Cette lettre fut signée de Juvénal, des légats et de tous les évêques.
Le concile rendit aussi compte au pape Célestin de ce qui s'était fait
tant contre Nestorius que contre Jean d'Antioche, disant qu'ils ont
réservé à son jugement s'il ne fallait point déposer ce dernier. Il
ajoutait : " Quant à nos frères Cyrille et Memnon, nous communiquons
tous avec eux, même depuis l'entreprise de Jean d'Antioche, et nous
célébrons avec eux la liturgie et les synaxes. Car si nous souffrons que
tous indifféremment insultent aux plus grands sièges et prononcent des
sentences contre ceux sur qui ils n'ont aucun pouvoir, les affaires de
l'Église tomberont dans la dernière confusion. " Et ensuite : " Après
qu'on a eu lu dans le concile les actes de la déposition des impies
pélagiens et célestiens, Célestius, Pélage, Julien, Perside, Florus,
Marcellin, Oronce et leurs complices, nous avons établi que le jugement
porté contre eux par Votre Sainteté demeurerait ferme : nous sommes tous
du même avis, et les tenons pour déposés. " Le concile joignit à cette
lettre les actes de tout ce qui s'était passé, avec les signatures des
évêques. On croit qu'il écrivit aussi en Syrie et dans toutes les
provinces, pour y rendre publique la sentence prononcée contre les
Orientaux ; du moins avons-nous un décret du concile adressé à tous les
évêques et fidèles de l'Église pour leur notifier cette sentence. Ce
décret est joint aux actes de la session tenue le 31 juillet, qui est la
septième ; mais il a plus de rapport à la cinquième, qui est du 17
juillet. Il produisit son effet, et convainquit plusieurs personnes de
l'injustice du procédé des Orientaux. La lettre du concile au pape saint
Célestin est suivie d'un discours que saint Cyrille prononça en présence
des' évêques. Quoique Jean d'Antioche
n'y soit pas nommé, il est aisé de voir que c'est lui que l'on attaque
partout, et saint Cyrille ne le fait pas sans aigreur. Il lui reproche
entre autres choses d'avoir pris les armes contre la vérité et contre
ceux qui en prenaient la défense, et de s'être rendu le fauteur de
l'hérésie. Les schismatiques écrivirent de leur côté à l'empereur pour
se plaindre de ce que Cyrille et Memnon, déposés par eux pour cause
d'hérésie, s'étaient fait rétablir dans le sacerdoce par ceux de leur
parti, excommuniés et interdits comme eux. Ils demandaient à ce prince
permission d'aller ou à Constantinople ou à Nicomédie, pour convaincre
leurs adversaires d'impiété et d'injustice en sa présence ; d'ordonner
aussi que tout le monde souscrivît à la foi de Nicée, dont ils
joignaient la formule à leur lettre. Ils écrivirent en même temps à
Antiochus, préfet du prétoire et consul, à Valère, maître des offices,
et à Scholastique, préfet de la chambre, tous trois amis de Nestorius.

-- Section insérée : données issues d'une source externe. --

import Mathlib
import Summits.ValiantsHypothesis.ValiantsHypothesis.Theorems.NewtonUnitEquationsDissociatedUniformTotalsLaw
import HarnessLib

/-!
# Crux `NewtonUnitEquations.DissociatedUniform` (stmt-ValiantsHypothesis-5905): the GENERAL totals law of model (Q**), typed

Companion of `…DissociatedUniformTotalsLaw` (the `n = 3` law).  Memo `Cruxes/DissociatedUniform/NOTES-d1g3.md` §2 L1 / §3: the
union/Minkowski recursion bounds a CLASS of an `n`-coordinate (Q**) design by TOTALS of the two halves
(`V_s ≤ T_A + T_B`), so it loses a factor `|G|` per level and reproduces Theorem Q's quasi-polynomial shape UNLESS it is fed a totals
law directly; the statement that does the work is the GENERAL totals law
`T(n) := ∑_s #vert conv {∑_j c_j x_j : ∑_j x_j = s} ≤ C · n · |G|²` (memo §3: data `T(n) ≈ (n-1)·t·q`, conjecturally
`≤ (n-1)·t·q + O_n(q)` with `t = q` letters).  Since a class is bounded by the total, the general law is AT ONCE the class-hull
vertex bound ("Conjecture K") on the whole (Q**) design stratum with a polynomial `C·n·|G|²` — no recursion needed — which by the
design dictionary (`ShadowVerticesDesign.classVertexWords_le_of_smallShadow` states the converse direction by name) is what
`stub_smallShadow` asserts on that stratum.

What is here: `TotalsLawN.classPts c s` / `classVert` / `totalVert` for `c : Fin n → G → ℝ²`; the conjecture-grade
`@[conjecture] TotalsLawGeneral C : ∀ n G c, T ≤ C·(n+1)·|G|²` (OPEN, never asserted; `n + 1` so that `n = 0, 1` are not
vacuously false: `T(0) = 1`, `T(1) = |G|`); PROVED: the `n = 3` case is literally the three-curve class of the companion file
(`classPts_three`, `totalVert_three`), hence `TotalsLawGeneral C → TotalsLaw.TotalsLawThree (4C)`; the envelope
`V_s ≤ |G|^n`; and the per-class form `classVert ≤ T`.  Nothing about the law itself is claimed.
[folklore: extreme points of the hull of a finite set lie in the set]
-/

set_option linter.dupNamespace false -- `ValiantsHypothesis.ValiantsHypothesis` (summit = problem) in every name

open scoped BigOperators

namespace Summit.ValiantsHypothesis.ValiantsHypothesis.Theorems.NewtonUnitEquationsDissociatedUniform

namespace TotalsLawN

variable {G : Type*} [AddCommGroup G] [Fintype G] {n : ℕ}

/-- The class `s` of an `n`-coordinate (Q**) design with curves `c j : G → ℝ²`: all points `∑_j c j (x j)` over words
`x : Fin n → G` with `∑_j x j = s`. -/
def classPts (c : Fin n → G → (Fin 2 → ℝ)) (s : G) : Set (Fin 2 → ℝ) :=
  Set.range fun x : {x : Fin n → G // ∑ j, x j = s} => ∑ j, c j (x.1 j)

/-- `V_s`: number of hull vertices of the class `s`. -/
noncomputable def classVert (c : Fin n → G → (Fin 2 → ℝ)) (s : G) : ℕ :=
  (Set.extremePoints ℝ (convexHull ℝ (classPts c s))).ncard

/-- `T(n) = ∑_s V_s`. -/
noncomputable def totalVert (c : Fin n → G → (Fin 2 → ℝ)) : ℕ :=
  ∑ s, classVert c s

/-- **The general totals law of model (Q**)** (conjecture-grade, OPEN; memo NOTES-d1g3 §3, data `T(n) ≈ (n-1)·|G|²` for
`n ≤ 7`, `|G| ≤ 31`): for every `n`, every finite abelian `G` and all curves, `T(n) ≤ C · (n + 1) · |G|²`.  Not asserted
anywhere. -/
@[conjecture] def TotalsLawGeneral (C : ℕ) : Prop :=
  ∀ (n : ℕ) (G : Type) [AddCommGroup G] [Fintype G] (c : Fin n → G → (Fin 2 → ℝ)),
    totalVert c ≤ C * (n + 1) * Fintype.card G ^ 2

/-! ### Envelope -/

/-- `V_s ≤ |G|^n` (a class has at most `|G|^n` words). [folklore] -/
theorem classVert_le_card_pow (c : Fin n → G → (Fin 2 → ℝ)) (s : G) : classVert c s ≤ Fintype.card G ^ n := by
  classical
  unfold classVert
  have hfin : (classPts c s).Finite := Set.finite_range _
  calc (Set.extremePoints ℝ (convexHull ℝ (classPts c s))).ncard
      ≤ (classPts c s).ncard := Set.ncard_le_ncard extremePoints_convexHull_subset hfin
    _ ≤ Fintype.card {x : Fin n → G // ∑ j, x j = s} := TotalsLaw.ncard_range_le_card _
    _ ≤ Fintype.card (Fin n → G) := Fintype.card_subtype_le _
    _ = Fintype.card G ^ n := by rw [Fintype.card_fun, Fintype.card_fin]

/-- A class is bounded by the total: `V_s ≤ T`. [folklore] -/
theorem classVert_le_totalVert (c : Fin n → G → (Fin 2 → ℝ)) (s : G) : classVert c s ≤ totalVert c := by
  unfold totalVert
  exact Finset.single_le_sum (f := fun s => classVert c s) (fun _ _ => Nat.zero_le _) (Finset.mem_univ s)

/-! ### The `n = 3` case is the three-curve class of the companion file -/

omit [Fintype G] in
/-- `classPts ![a, b, c] s = TotalsLaw.classPts a b c s`: the general class at `n = 3` is literally the three-curve class.
[folklore] -/
theorem classPts_three (a b c : G → (Fin 2 → ℝ)) (s : G) :
    classPts ![a, b, c] s = TotalsLaw.classPts a b c s := by
  ext p
  simp only [classPts, TotalsLaw.classPts, Set.mem_range, Prod.exists, Subtype.exists]
  constructor
  · rintro ⟨x, hx, rfl⟩
    refine ⟨x 0, x 1, ?_⟩
    rw [Fin.sum_univ_three] at hx
    have hz : s - x 0 - x 1 = x 2 := by rw [← hx]; abel
    rw [Fin.sum_univ_three, hz]
    simp
  · rintro ⟨x, y, rfl⟩
    refine ⟨![x, y, s - x - y], ?_, ?_⟩
    · rw [Fin.sum_univ_three]
      simp only [Matrix.cons_val_zero, Matrix.cons_val_one, Matrix.cons_val]
      abel
    · rw [Fin.sum_univ_three]
      simp

/-- `T` at `n = 3` is the three-curve total `TotalsLaw.totalVert a b c`. [folklore] -/
theorem totalVert_three (a b c : G → (Fin 2 → ℝ)) : totalVert ![a, b, c] = TotalsLaw.totalVert a b c := by
  unfold totalVert classVert TotalsLaw.totalVert TotalsLaw.classVert
  simp_rw [classPts_three]

/-- The general law implies the `n = 3` law with constant `4C`. -/
theorem totalsLawGeneral_imp_three (C : ℕ) (h : TotalsLawGeneral C) : TotalsLaw.TotalsLawThree (4 * C) := by
  intro G _ _ a b c
  have h3 := h 3 G ![a, b, c]
  rw [totalVert_three] at h3
  calc TotalsLaw.totalVert a b c ≤ C * (3 + 1) * Fintype.card G ^ 2 := h3
    _ = 4 * C * Fintype.card G ^ 2 := by ring

/-- **The general law is at once the class-hull vertex bound on the whole (Q**) stratum** (per class, polynomial
`C (n+1) |G|²`, no recursion; stated for label groups in `Type`, where the law is quantified). -/
theorem classVert_le_of_totalsLawGeneral {C : ℕ} (h : TotalsLawGeneral C) {H : Type} [AddCommGroup H] [Fintype H]
    (c : Fin n → H → (Fin 2 → ℝ)) (s : H) : classVert c s ≤ C * (n + 1) * Fintype.card H ^ 2 :=
  (classVert_le_totalVert c s).trans (h n H c)

end TotalsLawN

end Summit.ValiantsHypothesis.ValiantsHypothesis.Theorems.NewtonUnitEquationsDissociatedUniform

Ils s'y plaignaient des excès de Cyrille et de Memnon, qui sont,
disaient-ils, au-dessus de la fureur la plus barbare. Ils les
conjuraient, en conséquence, de les tirer au plus vite d'Éphèse, et de
faire en sorte que leurs lettres fussent lues à l'empereur. Elles
étaient toutes adressées au comte Irénée, alors à Constantinople : et ce
fut de lui qu'ils apprirent ce qui s'y était passé depuis son arrivée ;
en particulier, que l'empereur envoyait à Éphèse Jean, comte des
largesses, avec ordre de régler les affaires suivant les connaissances
qu'il en prendrait sur les lieux.
La sixième session
Il était encore en chemin,
lorsque le concile tint une sixième session le 22 juillet de l'an 431.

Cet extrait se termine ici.